Activity – Starting with the first line and ending with the one that holds "row D1, the", retype the entries exactly.

Exercise data –
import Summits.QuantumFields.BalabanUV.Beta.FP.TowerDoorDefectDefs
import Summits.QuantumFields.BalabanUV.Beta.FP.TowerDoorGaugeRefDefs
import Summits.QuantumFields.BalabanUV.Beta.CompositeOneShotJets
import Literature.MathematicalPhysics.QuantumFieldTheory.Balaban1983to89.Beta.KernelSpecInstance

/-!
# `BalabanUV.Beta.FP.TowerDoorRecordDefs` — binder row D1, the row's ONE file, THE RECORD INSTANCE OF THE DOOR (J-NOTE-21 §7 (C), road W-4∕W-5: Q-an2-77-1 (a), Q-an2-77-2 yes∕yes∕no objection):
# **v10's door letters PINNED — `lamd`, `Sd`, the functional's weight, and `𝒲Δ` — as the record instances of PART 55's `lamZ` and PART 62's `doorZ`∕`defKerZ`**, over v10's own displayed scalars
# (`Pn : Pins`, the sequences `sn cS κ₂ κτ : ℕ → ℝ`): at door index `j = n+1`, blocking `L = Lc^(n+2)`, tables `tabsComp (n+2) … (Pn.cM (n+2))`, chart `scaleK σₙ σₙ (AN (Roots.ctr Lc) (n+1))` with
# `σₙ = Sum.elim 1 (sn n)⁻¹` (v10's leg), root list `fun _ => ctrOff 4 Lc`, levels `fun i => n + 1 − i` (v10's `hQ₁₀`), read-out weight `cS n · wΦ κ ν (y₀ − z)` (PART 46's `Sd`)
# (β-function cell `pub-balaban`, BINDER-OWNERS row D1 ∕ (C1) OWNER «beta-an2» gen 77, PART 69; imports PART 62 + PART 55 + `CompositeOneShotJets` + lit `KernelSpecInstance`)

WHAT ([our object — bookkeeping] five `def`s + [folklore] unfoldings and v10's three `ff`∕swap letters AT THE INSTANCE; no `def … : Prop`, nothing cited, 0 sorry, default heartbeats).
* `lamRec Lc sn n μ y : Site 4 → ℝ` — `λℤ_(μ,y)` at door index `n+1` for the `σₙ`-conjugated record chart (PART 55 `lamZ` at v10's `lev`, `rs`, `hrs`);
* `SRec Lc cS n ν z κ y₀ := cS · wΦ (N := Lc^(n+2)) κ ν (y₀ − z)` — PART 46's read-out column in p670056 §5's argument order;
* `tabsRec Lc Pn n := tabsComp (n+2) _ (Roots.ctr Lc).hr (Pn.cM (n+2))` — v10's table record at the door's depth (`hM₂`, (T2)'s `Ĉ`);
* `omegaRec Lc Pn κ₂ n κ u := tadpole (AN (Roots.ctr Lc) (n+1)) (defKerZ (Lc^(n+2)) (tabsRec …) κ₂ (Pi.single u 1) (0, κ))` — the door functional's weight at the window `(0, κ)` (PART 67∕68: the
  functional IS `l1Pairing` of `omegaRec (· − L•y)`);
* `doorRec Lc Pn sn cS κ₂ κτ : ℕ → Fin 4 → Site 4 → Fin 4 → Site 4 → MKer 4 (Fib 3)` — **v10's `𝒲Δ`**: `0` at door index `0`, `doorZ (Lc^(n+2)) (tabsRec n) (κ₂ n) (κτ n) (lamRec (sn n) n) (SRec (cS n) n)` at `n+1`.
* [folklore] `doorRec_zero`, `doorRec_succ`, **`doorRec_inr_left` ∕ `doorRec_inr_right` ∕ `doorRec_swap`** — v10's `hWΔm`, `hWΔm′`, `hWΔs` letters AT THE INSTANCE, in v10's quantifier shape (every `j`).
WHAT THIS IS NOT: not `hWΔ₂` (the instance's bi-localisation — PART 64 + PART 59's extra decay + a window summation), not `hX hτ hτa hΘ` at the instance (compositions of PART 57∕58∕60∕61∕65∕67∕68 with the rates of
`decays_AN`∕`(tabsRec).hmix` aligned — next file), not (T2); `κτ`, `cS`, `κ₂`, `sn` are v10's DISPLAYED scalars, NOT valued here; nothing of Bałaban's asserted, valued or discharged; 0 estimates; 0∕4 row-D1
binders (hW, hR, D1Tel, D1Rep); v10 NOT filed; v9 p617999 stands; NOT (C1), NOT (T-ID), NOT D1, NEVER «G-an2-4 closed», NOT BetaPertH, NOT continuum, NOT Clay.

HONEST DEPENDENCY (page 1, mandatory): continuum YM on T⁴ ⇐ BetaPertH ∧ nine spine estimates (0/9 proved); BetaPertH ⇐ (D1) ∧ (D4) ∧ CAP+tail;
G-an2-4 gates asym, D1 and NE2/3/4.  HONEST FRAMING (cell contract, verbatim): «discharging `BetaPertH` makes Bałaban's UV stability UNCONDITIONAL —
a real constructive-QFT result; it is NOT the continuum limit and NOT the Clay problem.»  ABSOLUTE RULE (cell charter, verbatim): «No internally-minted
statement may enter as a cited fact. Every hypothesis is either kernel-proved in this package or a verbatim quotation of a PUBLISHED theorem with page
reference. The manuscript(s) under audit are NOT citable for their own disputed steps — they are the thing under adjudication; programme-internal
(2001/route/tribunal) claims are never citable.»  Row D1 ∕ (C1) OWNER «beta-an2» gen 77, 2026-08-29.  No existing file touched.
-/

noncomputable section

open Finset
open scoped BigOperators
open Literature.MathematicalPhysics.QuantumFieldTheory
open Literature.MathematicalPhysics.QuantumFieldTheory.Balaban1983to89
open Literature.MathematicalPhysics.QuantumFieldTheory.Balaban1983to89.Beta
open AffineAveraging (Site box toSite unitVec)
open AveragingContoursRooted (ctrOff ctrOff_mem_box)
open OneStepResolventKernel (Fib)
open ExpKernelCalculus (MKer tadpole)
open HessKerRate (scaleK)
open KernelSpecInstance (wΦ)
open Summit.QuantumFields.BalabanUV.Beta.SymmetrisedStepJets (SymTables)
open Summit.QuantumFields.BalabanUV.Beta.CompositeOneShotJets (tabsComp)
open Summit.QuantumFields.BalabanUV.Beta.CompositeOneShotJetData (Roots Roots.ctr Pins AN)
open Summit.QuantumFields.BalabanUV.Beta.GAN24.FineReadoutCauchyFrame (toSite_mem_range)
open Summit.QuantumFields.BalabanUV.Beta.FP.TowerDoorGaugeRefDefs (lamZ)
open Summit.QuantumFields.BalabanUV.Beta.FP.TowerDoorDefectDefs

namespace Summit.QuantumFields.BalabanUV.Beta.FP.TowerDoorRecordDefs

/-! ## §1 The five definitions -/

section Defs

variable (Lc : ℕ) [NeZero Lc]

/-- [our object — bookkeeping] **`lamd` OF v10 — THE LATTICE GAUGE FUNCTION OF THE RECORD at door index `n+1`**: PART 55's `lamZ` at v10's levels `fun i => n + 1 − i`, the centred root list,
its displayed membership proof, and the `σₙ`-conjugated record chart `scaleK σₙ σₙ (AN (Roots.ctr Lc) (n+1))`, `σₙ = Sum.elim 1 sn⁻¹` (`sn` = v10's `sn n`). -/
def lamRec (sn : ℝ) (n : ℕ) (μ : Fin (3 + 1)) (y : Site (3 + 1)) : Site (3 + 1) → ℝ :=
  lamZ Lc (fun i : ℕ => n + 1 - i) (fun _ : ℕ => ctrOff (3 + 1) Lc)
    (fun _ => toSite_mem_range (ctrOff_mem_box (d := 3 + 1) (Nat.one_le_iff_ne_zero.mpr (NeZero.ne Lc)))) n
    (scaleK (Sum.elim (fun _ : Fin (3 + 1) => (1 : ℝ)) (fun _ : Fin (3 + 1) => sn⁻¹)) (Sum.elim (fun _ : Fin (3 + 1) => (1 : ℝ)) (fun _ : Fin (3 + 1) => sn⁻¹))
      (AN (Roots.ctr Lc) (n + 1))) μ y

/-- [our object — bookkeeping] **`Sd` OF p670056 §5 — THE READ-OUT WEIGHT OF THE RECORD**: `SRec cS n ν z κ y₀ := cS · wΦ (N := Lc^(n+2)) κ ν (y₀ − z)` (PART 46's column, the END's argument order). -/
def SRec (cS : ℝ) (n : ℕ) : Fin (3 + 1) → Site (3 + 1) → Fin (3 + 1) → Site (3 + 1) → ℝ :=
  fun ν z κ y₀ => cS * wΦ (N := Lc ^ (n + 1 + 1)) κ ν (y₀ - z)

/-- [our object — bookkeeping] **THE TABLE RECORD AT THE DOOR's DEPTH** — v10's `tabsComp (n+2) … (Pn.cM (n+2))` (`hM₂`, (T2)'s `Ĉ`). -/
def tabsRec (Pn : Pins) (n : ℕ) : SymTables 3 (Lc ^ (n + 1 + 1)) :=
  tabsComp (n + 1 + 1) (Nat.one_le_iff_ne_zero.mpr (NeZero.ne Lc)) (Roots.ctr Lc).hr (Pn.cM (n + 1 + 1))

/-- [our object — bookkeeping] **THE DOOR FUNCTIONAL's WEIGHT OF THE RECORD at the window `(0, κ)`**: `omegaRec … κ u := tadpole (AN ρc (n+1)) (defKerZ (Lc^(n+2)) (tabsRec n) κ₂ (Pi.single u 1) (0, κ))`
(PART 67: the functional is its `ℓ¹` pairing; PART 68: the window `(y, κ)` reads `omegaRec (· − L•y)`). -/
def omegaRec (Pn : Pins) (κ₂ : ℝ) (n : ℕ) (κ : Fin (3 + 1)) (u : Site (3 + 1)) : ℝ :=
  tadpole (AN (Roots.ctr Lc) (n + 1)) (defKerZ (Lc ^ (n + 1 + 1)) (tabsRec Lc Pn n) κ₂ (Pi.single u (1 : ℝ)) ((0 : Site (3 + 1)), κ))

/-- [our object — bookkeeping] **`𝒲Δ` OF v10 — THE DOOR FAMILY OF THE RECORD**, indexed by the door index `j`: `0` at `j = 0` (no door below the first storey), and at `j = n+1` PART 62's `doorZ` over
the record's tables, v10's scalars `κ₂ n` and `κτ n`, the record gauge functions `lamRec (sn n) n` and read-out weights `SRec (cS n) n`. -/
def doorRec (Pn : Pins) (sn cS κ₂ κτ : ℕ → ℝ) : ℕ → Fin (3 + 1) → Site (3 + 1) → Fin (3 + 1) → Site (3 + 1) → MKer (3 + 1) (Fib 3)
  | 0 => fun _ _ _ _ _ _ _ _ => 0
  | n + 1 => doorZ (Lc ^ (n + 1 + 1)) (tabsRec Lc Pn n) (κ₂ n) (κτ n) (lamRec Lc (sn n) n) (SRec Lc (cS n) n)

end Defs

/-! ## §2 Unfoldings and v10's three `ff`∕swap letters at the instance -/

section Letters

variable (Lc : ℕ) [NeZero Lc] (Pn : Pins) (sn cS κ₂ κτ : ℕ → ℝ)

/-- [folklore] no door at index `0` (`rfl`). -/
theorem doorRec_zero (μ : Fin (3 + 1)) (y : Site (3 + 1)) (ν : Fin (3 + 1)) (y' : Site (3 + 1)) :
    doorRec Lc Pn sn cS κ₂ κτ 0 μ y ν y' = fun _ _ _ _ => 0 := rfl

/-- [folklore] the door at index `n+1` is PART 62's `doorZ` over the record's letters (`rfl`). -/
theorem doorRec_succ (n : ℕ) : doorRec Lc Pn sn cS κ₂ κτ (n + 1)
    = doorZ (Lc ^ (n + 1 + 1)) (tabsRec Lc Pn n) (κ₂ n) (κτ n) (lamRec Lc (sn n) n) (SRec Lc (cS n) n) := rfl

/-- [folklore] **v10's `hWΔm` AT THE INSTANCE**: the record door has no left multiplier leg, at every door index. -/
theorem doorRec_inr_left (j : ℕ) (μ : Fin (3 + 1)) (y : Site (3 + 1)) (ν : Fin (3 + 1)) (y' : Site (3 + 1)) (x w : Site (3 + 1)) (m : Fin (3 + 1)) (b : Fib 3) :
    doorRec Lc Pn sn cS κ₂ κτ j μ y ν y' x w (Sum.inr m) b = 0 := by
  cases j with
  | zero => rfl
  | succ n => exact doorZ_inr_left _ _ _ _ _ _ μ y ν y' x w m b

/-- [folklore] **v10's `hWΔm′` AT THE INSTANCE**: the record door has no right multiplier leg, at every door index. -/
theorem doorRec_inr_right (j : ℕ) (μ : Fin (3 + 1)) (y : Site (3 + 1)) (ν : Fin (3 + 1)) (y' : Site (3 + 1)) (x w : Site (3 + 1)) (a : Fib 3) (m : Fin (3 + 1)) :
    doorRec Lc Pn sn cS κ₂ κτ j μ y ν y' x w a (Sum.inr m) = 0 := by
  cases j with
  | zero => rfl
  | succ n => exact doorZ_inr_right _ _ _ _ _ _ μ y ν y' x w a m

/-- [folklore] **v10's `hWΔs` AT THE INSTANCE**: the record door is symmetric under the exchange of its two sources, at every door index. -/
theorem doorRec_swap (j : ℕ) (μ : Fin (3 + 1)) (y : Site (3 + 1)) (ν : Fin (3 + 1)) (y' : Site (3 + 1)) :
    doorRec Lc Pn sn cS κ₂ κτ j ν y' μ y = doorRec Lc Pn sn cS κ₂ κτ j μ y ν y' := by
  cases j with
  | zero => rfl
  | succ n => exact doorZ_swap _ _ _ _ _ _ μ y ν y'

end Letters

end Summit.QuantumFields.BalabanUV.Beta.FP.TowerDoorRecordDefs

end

Answer –
import Summits.QuantumFields.BalabanUV.Beta.FP.TowerDoorDefectDefs
import Summits.QuantumFields.BalabanUV.Beta.FP.TowerDoorGaugeRefDefs
import Summits.QuantumFields.BalabanUV.Beta.CompositeOneShotJets
import Literature.MathematicalPhysics.QuantumFieldTheory.Balaban1983to89.Beta.KernelSpecInstance

/-!
# `BalabanUV.Beta.FP.TowerDoorRecordDefs` — binder row D1, the row's ONE file, THE RECORD INSTANCE OF THE DOOR (J-NOTE-21 §7 (C), road W-4∕W-5: Q-an2-77-1 (a), Q-an2-77-2 yes∕yes∕no objection):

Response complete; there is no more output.